8. The tool according to claim 5, characterized in that the content of compounds of formula (I), compounds used as component B, and compounds used as component C, respectively, is from 0.03 to 65 mmol, primarily from 1 to 40 mmol per 100 g of the total coloring tools.

9. The tool according to claim 1, characterized in that it further comprises a power color selected from the group comprising piperidine, piperidine-2-carboxylic acid, piperidine-3-carboxylic acid, piperidine-4-carboxylic acid, pyridine, 2-hydroxypyridine, 3 hydroxypyridine, 4-hydroxypyridine, imidazo is, 1-Mei, arginine, histidine, pyrrolidine, Proline, pyrrolidone, pyrrolidone-5-carboxylic acid, pyrazole, 1,2,4-triazole, piperidine and any mixtures of these compounds.

10. The tool according to claim 1, characterized in that it additionally contains an oxidizing agent, particularly hydrogen peroxide, in an amount of from 0.01 to 6 wt.% in terms of the applied solution.

11. The tool according to claim 1, characterized in that it additionally contains at least one component exhibiting and optionally at least one krasnobryzhyy component as the starting product for the oxidation of the dye.

12. The tool according to claim 1, characterized in that it additionally contains at least one direct dye in an amount of from 0.01 to 20 wt.% in terms of total coloring agent.

13. Tool according to one of claims 1 to 12, characterized in that it further comprises anionic, zwitterionic or nonionic surfactants.

14. Applying at least one of the compounds of formula (I) according to claim 1 in combination with at least one used as a component in a compound according to claim 1 as a coloring component of hair dye.

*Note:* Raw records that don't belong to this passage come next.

import Summits.QuantumFields.YangMills.Theorems.IR.AfPincerUcFormat
import Summits.QuantumFields.YangMills.Theorems.IR.TelescopedCodingCompose
import Summits.QuantumFields.YangMills.Theorems.IR.HaarCodingClusteringSeq
import Summits.QuantumFields.YangMills.Theorems.IR.LargeFieldRarityOddTori
import Literature.RepresentationTheory.CompactGroups.UnitaryTrick

/-!
# Line `smallfield-polymer-coder` (MECHANISM EDITION of the coding line) — crux `BalabanLadder.IR`
# (stmt-QuantumFields-19354), ideator `ym-ir-idea-4` g2 (lens: certified interpolation cluster-region → small-field region); rev 3 by g3, revs 4–6.1 by g4

REV 6.1 (ym-ir-idea-4 g4, 2026-08-28T06:10Z) — (R≥) IS A TREE THEOREM: LEAD ab-p1 landed file 5 `Theorems/IR/LargeFieldRarityOddTori.lean`
(05:56Z; `LargeFieldRarityChessboard.largeFieldRarityOddTori_holds`), so `stub_largeFieldRarityLargeTori` becomes the theorem `largeFieldRarityLargeTori_holds`
(by name, no `sorry`; import switched from `LargeFieldRarityDefs` to `LargeFieldRarityOddTori`).  Stub set = FOUR `sorry`s, all YM content: `stub_oneStepSparseSSM`
(M-a∕c), `stub_bottomCoder_of_sparseSSM` (M-b), `stub_levelCondCoders` (levels), `stub_telescopedWall` (T ∧ U_× ∧ X).  The (R) leg of the line is CLOSED.

REV 6 (ym-ir-idea-4 g4, 2026-08-28T05:50Z) — C3 `ComposeCond` (the floored one-step conditional composition over a general divisor
`M' ∣ M`) is GUARDED by `1 ≤ M` (the regime of its only consumer, `M = 2^{j⋆}`) and PROVED, sorry-free, in §2b∕§S2.7 (`composeCond_pos`,
`composeCond_holds`; `b₂ = 6b₃+2b₄+1`, `K₂ = max K₃ 0 + 1536(12b₃+3)⁴ max K₄ 0`): the nesting, law and graded-locality steps of rev 5 are
generalised from the factor `2` to any factor `t` (`nestMul`, `blockField_mul : blockField (tM) = nestMul t M ∘ blockField M`, `condLaw_step`,
`gradedLocal_step` now over `t * M`; S₂ is the instance `t = 2`; rev 5's `nest2`∕`blockField_two_mul` are subsumed and removed).
`stub_telescopedRest` (C3 ∧ T ∧ U_× ∧ X) is REPLACED by `stub_telescopedWall : T ∧ U_× ∧ X`; `irCal_of_telescoped`'s `hC3` carries the guard
and `IR_of_mechanism` consumes `composeCond_holds`.  Stub set of rev 6 = FIVE `sorry`s, EVERY ONE YM CONTENT (no plumbing left):
`stub_oneStepSparseSSM` (M-a∕c), `stub_largeFieldRarityLargeTori` ((R≥), proved in `Lines/largefield_rarity_chessboard.lean`; tree landing files
1–4 in, file 5 pending: then `exact largeFieldRarityOddTori_holds` — DONE in rev 6.1), `stub_bottomCoder_of_sparseSSM` (M-b), `stub_levelCondCoders` (levels),
`stub_telescopedWall` (T ∧ U_× ∧ X).  Re-registration is a LEAD action.

REV 5 (ym-ir-idea-4 g4, 2026-08-28T05:25Z) — S₂ `IterateCondCoders` (the floored iteration of conditional coders with LEVEL-INDEPENDENT
constants) is PROVED, sorry-free, in §2b (`iterateCondCoders_holds`; `b₃ = 12b+1`, `K₃ = 384·e·(144(16b+3)⁴+1)·max K 0`): exact two-fold
nesting of `blockField` on odd tori (`blockField_two_mul`, `nest2`), the exact law step on disjoint noise halves (`condLaw_step`), a graded
locality invariant (radius `2^m(2bs+8b+1)`, tail `A(s+2)^4e^{-s}`; lower composite read at `s+4`, top level at `s`; union bound over
`≤ 64(2R'+3)^4` corner links, `card_corners_le`) and induction on the level (`inv_base`, `inv_step`, `inv_all`).  `IR_of_mechanism` now consumes
`iterateCondCoders_holds`; the stub `stub_iterateCondCoders` is GONE.  Registered-stub set of rev 5 = FIVE `sorry`s, all YM content or the
telescoped line's bundle: `stub_oneStepSparseSSM` (M-a∕c), `stub_largeFieldRarityLargeTori` ((R≥) — PROVED in
`Lines/largefield_rarity_chessboard.lean`; tree files 1–4 of the landing by LEAD ab-p1 are in (`LargeFieldRarity{Defs,FiniteSize,Increment,Engine}`),
file 5 `LargeFieldRarityOddTori` pending: then `exact largeFieldRarityOddTori_holds`), `stub_bottomCoder_of_sparseSSM` (M-b),
`stub_levelCondCoders`, `stub_telescopedRest` (C3 floored ∧ T ∧ U_× ∧ X).  Everything else rev 4 verbatim.  Re-registration is a LEAD action.

REV 4 (ym-ir-idea-4 g4, 2026-08-28T05Z) — THE SMALL-TORI RESIDUAL (R<) IS OFF THE PATH; one change of plumbing, no new mathematics
claimed.  `GapInUnits` quantifies the tori `S ≥ S₁(β)` with `S₁` FREE, and every tree coding format carries its own torus floor
(`HaarCodedSeq … b` is asked on tori `≥ b`, `CondCodedSeq … M b₂` on tori `≥ M b₂`); so a `β`-dependent floor on the CONDITIONAL
coders is threaded for free: §1b defines `CondCodedSeqFrom fl` (the tree format verbatim, asked on tori `≥ fl`), the bottom coder
(S₁'s first conjunct, `BottomCondCoder`), U_UV (`DeepSmallFieldCondCoder`), S₂ (`IterateCondCoders`) and C3 (`ComposeCond`) carry the
floor (pointwise in the torus; `fl = 0` is rev 3, `condCodedSeqFrom_zero_iff`), and C2 becomes `composeCoders_from` — PROVED here from
the tree's per-torus lemmas (`law_compose_of_coders`, `composite_locality`, p597846): coarse coder at `M` + floored conditional coder
below `M` ⇒ `HaarCodedSeq ρ K β (max (c·M) fl)`, the floor joining the RADIUS.  `irCal_of_telescoped` certifies the Wilson measure
Haar-coded at radius `max (c·2^{j⋆(β)}) (volFloor β)`, which is all that `fmtSet`-non-emptiness asks (the pincer `fmtOnset_pinned`
bounds the onset itself; E = `codedClusteringSeq` and `gapInUnits_of_fmtOnset` are untouched).  CONSEQUENCE: the large-field
rarity is consumed by (M-b) ONLY on tori `2S+1 ≥ volFloor β = (⌈β⌉₊+2)²` — exactly (R≥) `LargeFieldRarityLargeTori`, PROVED
sorry-free in `Lines/largefield_rarity_chessboard.lean` (pending landing under `Theorems/IR/`, manifest
`Lines/largefield_rarity_chessboard_LANDING.md`); rev 3's (R<) `LargeFieldRaritySmallTori`, `largeFieldRarity_of_split` and
`stub_largeFieldRaritySmallTori` are DELETED (not load-bearing — the femto-torus ∕ toron regime `2S+1 < (⌈β⌉₊+2)²` they asked about is
a genuine but separate question, census addendum `CENSUS-ym-ir-idea-4-g4.md` §3), and idea-5 g7's finer log floor
(`Lines/pressure_monotone_tm.lean` v3, `freeEnergyIncrementFrom_logFloor_holds`) is welcome but not needed here.  Registered-stub
set of rev 4 (SIX `sorry`s, was seven): `stub_iterateCondCoders` (S₂, floored signature), `stub_oneStepSparseSSM` (M-a∕c),
`stub_largeFieldRarityLargeTori` ((R≥): PROVED elsewhere, `exact` by name once landed), `stub_bottomCoder_of_sparseSSM` (M-b, now
`OneStepSparseSSM → LargeFieldRarityLargeTori → BottomCondCoder`), `stub_levelCondCoders`, `stub_telescopedRest` (C3 floored ∧ T ∧ U_× ∧ X).
The (R) leg of the line is thereby COMPLETE modulo landing; the open YM content is unchanged: (M-a∕c) = `OneStepSparseSSM`, (M-b),
the level coders, and T ∧ U_× ∧ X of the telescoped line.  Re-registration (`ledger skeleton check`) is a LEAD action (RULING g9-№1 (2));
until then the registry shows rev 3.1's seven stubs.

REV 3 (ym-ir-idea-4 g3, 2026-08-28T03Z) — four changes, everything else rev 2 verbatim.  (1) REPAIR `C′` of `recon2` after the landed
negative lemma `SmallFieldPolymerCoderNeg.not_oneStepSparseSSM` (`Theorems/IR/Negative/OneStepSparseSSMFalse.lean`, p595772,
class misstated∕type-level): only the CORNER line's first link (all coordinates even) is recomputed from the block field, so a
covered exterior `τ` with `blockField 2 L τ = V` is held at `τ` itself and the junk-measure witness (`U₀ = ∅`, law `0` vs a
probability law) is gone; (2) `OneStepSparseSSM` quantifies the small-field constant `A > 0` UNIVERSALLY (constants `K, b, β₃`
depend on `A`; (M-b) instantiates `A ≥ A₀` of (R)); (3) (R) RE-TYPED AND TWO-THIRDS DISCHARGED: `LargeFieldRarity` now reads
`∃ (c A₀ β₃) ∀ A ≥ A₀ ∀ β ≥ β₃ ∀ odd tori 2S+1 ≥ 3` (one rate; no lower tail; no one-point torus) and is DERIVED
(`largeFieldRarity_of_split`, proved) from (R≥) `LargeFieldRarityLargeTori` — tori above the volume floor `(⌈β⌉₊+2)²`, PROVED
SORRY-FREE in `Cruxes/IR/Lines/largefield_rarity_chessboard.lean` (this seat; kernel-closed `largeFieldRarityOddTori_holds`; the
same chessboard-×-Chatterjee lever was published FIRST by ym-ir-idea-5 g6, `Lines/largefield_rarity_uniform.lean`) — and the
residual (R<) `LargeFieldRaritySmallTori` (small odd tori, research M); (4) §1's objects are the TREE constants of
`Theorems/IR/TelescopedCodingDefs.lean` and the engine E (`HaarCodingEngine.codedClusteringSeq`, p597902) and the composition C2
(`TelescopedCoding.composeCoders_holds`, p597846) are consumed BY NAME: `IR_of_mechanism : C3 → T → U_× → X → BalabanLadder.IR`.
Registered `sorry`s: `stub_iterateCondCoders`, `stub_oneStepSparseSSM` (C′), `stub_largeFieldRarityLargeTori` (PROVED elsewhere,
pending landing), `stub_largeFieldRaritySmallTori`, `stub_bottomCoder_of_sparseSSM`, `stub_levelCondCoders`, and `stub_telescopedRest` = the conjunction of the
telescoped line's four remaining registered stubs C3 ∧ T ∧ U_× ∧ X (tracked in `Lines/telescoped_coding.lean`; bundled so that this
skeleton's obligations are exactly its declared stubs); the strong-coupling rung is the sorry-free statement `RungStrongCouplingOneStep`.

PURPOSE (director-ym R366 (iv): «ideators' next deliverable = MECHANISM cards»).  ym-ir-crit-1 graded stub U_UV of
`Lines/telescoped_coding.lean` v2 (`stub_deepSmallFieldCondCoder`: the fine field GIVEN its `2^{j'}`-block holonomies is
conditionally coded at radius `O(2^{j'})` for every dyadic scale `λ` octaves below the minimal disordered scale) as
«supplier CLASS located, not a mechanism».  This file TYPES the mechanism one level down and keeps the kernel-checked
path to the route decl:

* S₁ `OneStepCondCoder` (research L–XL, ONE RENORMALISATION STEP, constants UNIFORM IN THE LEVEL; since rev 2 a THEOREM
  `oneStepCondCoder_of_stubs` from the typed sub-stubs of §3b, see below): for all large `β`
  the fine field given its `2`-blocks, and the `2^i`-block field given the `2^{i+1}`-block field for every level `i` at
  least `λ` octaves below `jStar`, are conditionally coded at block radius `b` with one tail constant `K`.  This is the
  law-level form of ONE small-field renormalisation transformation of Bałaban (the fluctuation integral (2.1) of
  [corpus: paper:balaban1987-cmp109-rg-i-small-field p.17] IS «integrate the finer field given the next block averages»;
  its localized effective action with bounds `e^{-κ d_k(X)}`: CMP 109 Thm 3 p.16 + [corpus: paper:balaban1988-cmp116-rg-ii-cluster
  p.1] «the two expansions … can be applied … for integrals conditioned to subdomains of the lattice»).  MECHANISM inside S₁
  (card `MECHANISM-ym-ir-idea-4.md` §2): (M-a) exponential STRONG SPATIAL MIXING in sub-region form for the one-step
  constrained measure in the small-field region — in the background-field chart the constrained fluctuation measure is an
  `O(g)`-perturbation of a FIXED massive Gaussian (constraint mass `≍ 1/L`), whose boundary influence is a harmonic
  extension decaying at the block scale (tree, Gaussian class: `Balaban1983to89/B4ContourShift.latticeKernel_decay`,
  `B4Eq19LatticeHarmonicDecay.harmonic_decay`, `B3Eq122TorusPropagators`; Hessians `B11HessianL2`, `B12Eq439WilsonHessian`);
  (M-b) exponential SSM ⇒ finitary coder with exponential tails [corpus: paper:arxiv-1803.10578 p.3 Thm 1.1(b)] (finite
  spins; compact `G` + conditional + torus-uniform = plumbing with the sequence alphabet); (M-c) the ONE unprinted
  increment: robustness of (M-a) to SPARSE large-field cubes of the fine field (conditional probability `e^{-p₀(g)}` per
  cube, [corpus: paper:balaban1989-cmp122-large-field-i p.1 (0.1)] — a FIXED small factor in `d = 4`, «it controls a large
  number of steps, but this number is a small fraction») and of the conditioning block field (rarity under the block-field
  law), dense defects being the format's exceptional events (Peierls); Bałaban's `R`-operation preserves `∫ρ`, not `ρ`
  (CMP 122 (0.4)), so it bounds free energies and says nothing about the conditional LAW near large fields.
* S₂ — rev 5: PROVED (`iterateCondCoders_holds`, §2b); was `stub_iterateCondCoders` (plumbing M–L, group- and `β`-blind; rev 3: stated for second-countable `G`, see C3): `n` one-step conditional coders with the SAME
  constants compose to a conditional coder of the fine field given its `2^n`-blocks with constants INDEPENDENT OF `n`
  (radii `Σ_i k_i b 2^i` are geometric; tails need level-dependent depths `k_i = k + c(n-i)`, `c > 4 log 2`, against the
  `(C k b 2^{n-i})⁴` level-`i` blocks in the window; re-index `k ↦ 2k`).
* §3b (rev 2; rev 3 repairs∕re-types as above) TYPES (M-a)∕(M-c), (R), (M-b) THEMSELVES over tree declarations: `OneStepSparseSSM` — sparse-defect strong
  spatial mixing, sub-region form, of the explicit one-step window laws `oneStepLaw` (Wilson weight on the links of a window,
  block field held through `recon2` = free-link parametrisation of the fibre `{blockField 2 U = V}`, exterior held, interior
  restricted to `s_p ≤ A/β` on `checkedPlaqs`; (M-a) is the case `C = ∅`, (M-c) the case of `b`-separated lumps `C`);
  `LargeFieldRarity` — `P(∀ p ∈ Q, s_p > A/(2β)) ≤ e^{-cA|Q|}` uniformly in `β ≥ β₃` and the volume (shared supplier with
  NT's conditional-floor cards); `stub_bottomCoder_of_sparseSSM : OneStepSparseSSM → LargeFieldRarity → BottomCondCoder`
  (M-b, Spinka's construction ported); `stub_levelCondCoders` (levels `i ≥ 1`, law-level, research); `condCodedSeq_mono`,
  `condBlockCodedSeq_mono` PROVED; `oneStepCondCoder_of : BottomCondCoder → LevelCondCoders → OneStepCondCoder` REAL.
* `deepSmallFieldCondCoder_of : S₁ → S₂ → U_UV` (REAL proof; `U_UV` string-equal to v2's `stub_deepSmallFieldCondCoder`).
* `irCal_of_telescoped` (v2, hypotheses form; rev 4: torus floor threaded) and `IR_of_mechanism : C3 → T → U_× → X → BalabanLadder.IR`
  (rev 3: E fed from the tree; rev 4: C2 = `composeCoders_from`, proved here) with U_UV DISCHARGED by `oneStepCondCoder_of_stubs` and S₂ — the route decl BY NAME; `sorry` only inside
  `stub_*` / `rung_*` (rev 3 list above).
* `RungStrongCouplingOneStep` (typed rung exercising the CONDITIONAL format where it is decided: fine field given 2-blocks
  at `0 ≤ β ≤ β₀`, one-link Dobrushin with the determined link substituted — row sum `O(12 n β)`, `M`-free at `M = 2`).

Of the other v2 stubs, E and C2 are tree theorems (rev 3) and C3, T, U_×, X stay hypotheses of `IR_of_mechanism` (not re-registered);
T (cluster region at the minimal disordered scale) and U_× (the last `λ` octaves, conditional) remain WITHOUT mechanism —
card §1 locates them as the gap at resolution `2^λ` — and X keeps the AF-calibration status of every pincer line.

HONESTY.  Nothing here proves the Clay Yang–Mills mass gap, a lattice gap, or `BalabanLadder.IR`; the route's `closes` is
conditional on `BalabanLadder.UV ∧ NT ∧ IR`; R4 of the ladder closes only the conditional finite-𝕋⁴ rung `BalabanLadder.UV`.
This file proves no research stub; (R≥) is proved in the supplier workfile named above (a theorem about the lattice
measure's large-field tail, implying nothing about `IR` by itself); S₁'s other sub-stubs are research (Bałaban-class, one level
below R4's machinery, plus the unprinted (M-c) = `OneStepSparseSSM` with `C ≠ ∅`).
-/

set_option autoImplicit false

15. Method of dyeing containing keratin fibers, especially human hair, according to which the coloring agent in one of the paragraph is.1-13, as well as the usual cosmetic ingredients applied to the containing keratin fibers, for some time, usually about 15 to 30 min, left on the fibers, after which wash or washed fibers with shampoo.

16. The method according to item 15, wherein in accordance with the two-stage method before or after application of the compounds of formula (I) according to claim 1 containing keratin fibers cause component according to claim 1, the resulting mixture is left on the fibers for a time, usually from about 15 to 30 minutes, after which wash or washed fibers with shampoo.

17. The method according to item 15 or 16, characterized in that before applying the dye means according to one of claims 1 to 13 containing keratin fibers are pre preparation comprising the bleaching agent for bleaching or dyeing oxidative coloring agent.

18. The compounds of formula (I)

in which R is allyl group, a hydroxyalkyl group with 2-6 carbon atoms or optionally substituted benzyl group, and
X-means physiologically acceptable anion.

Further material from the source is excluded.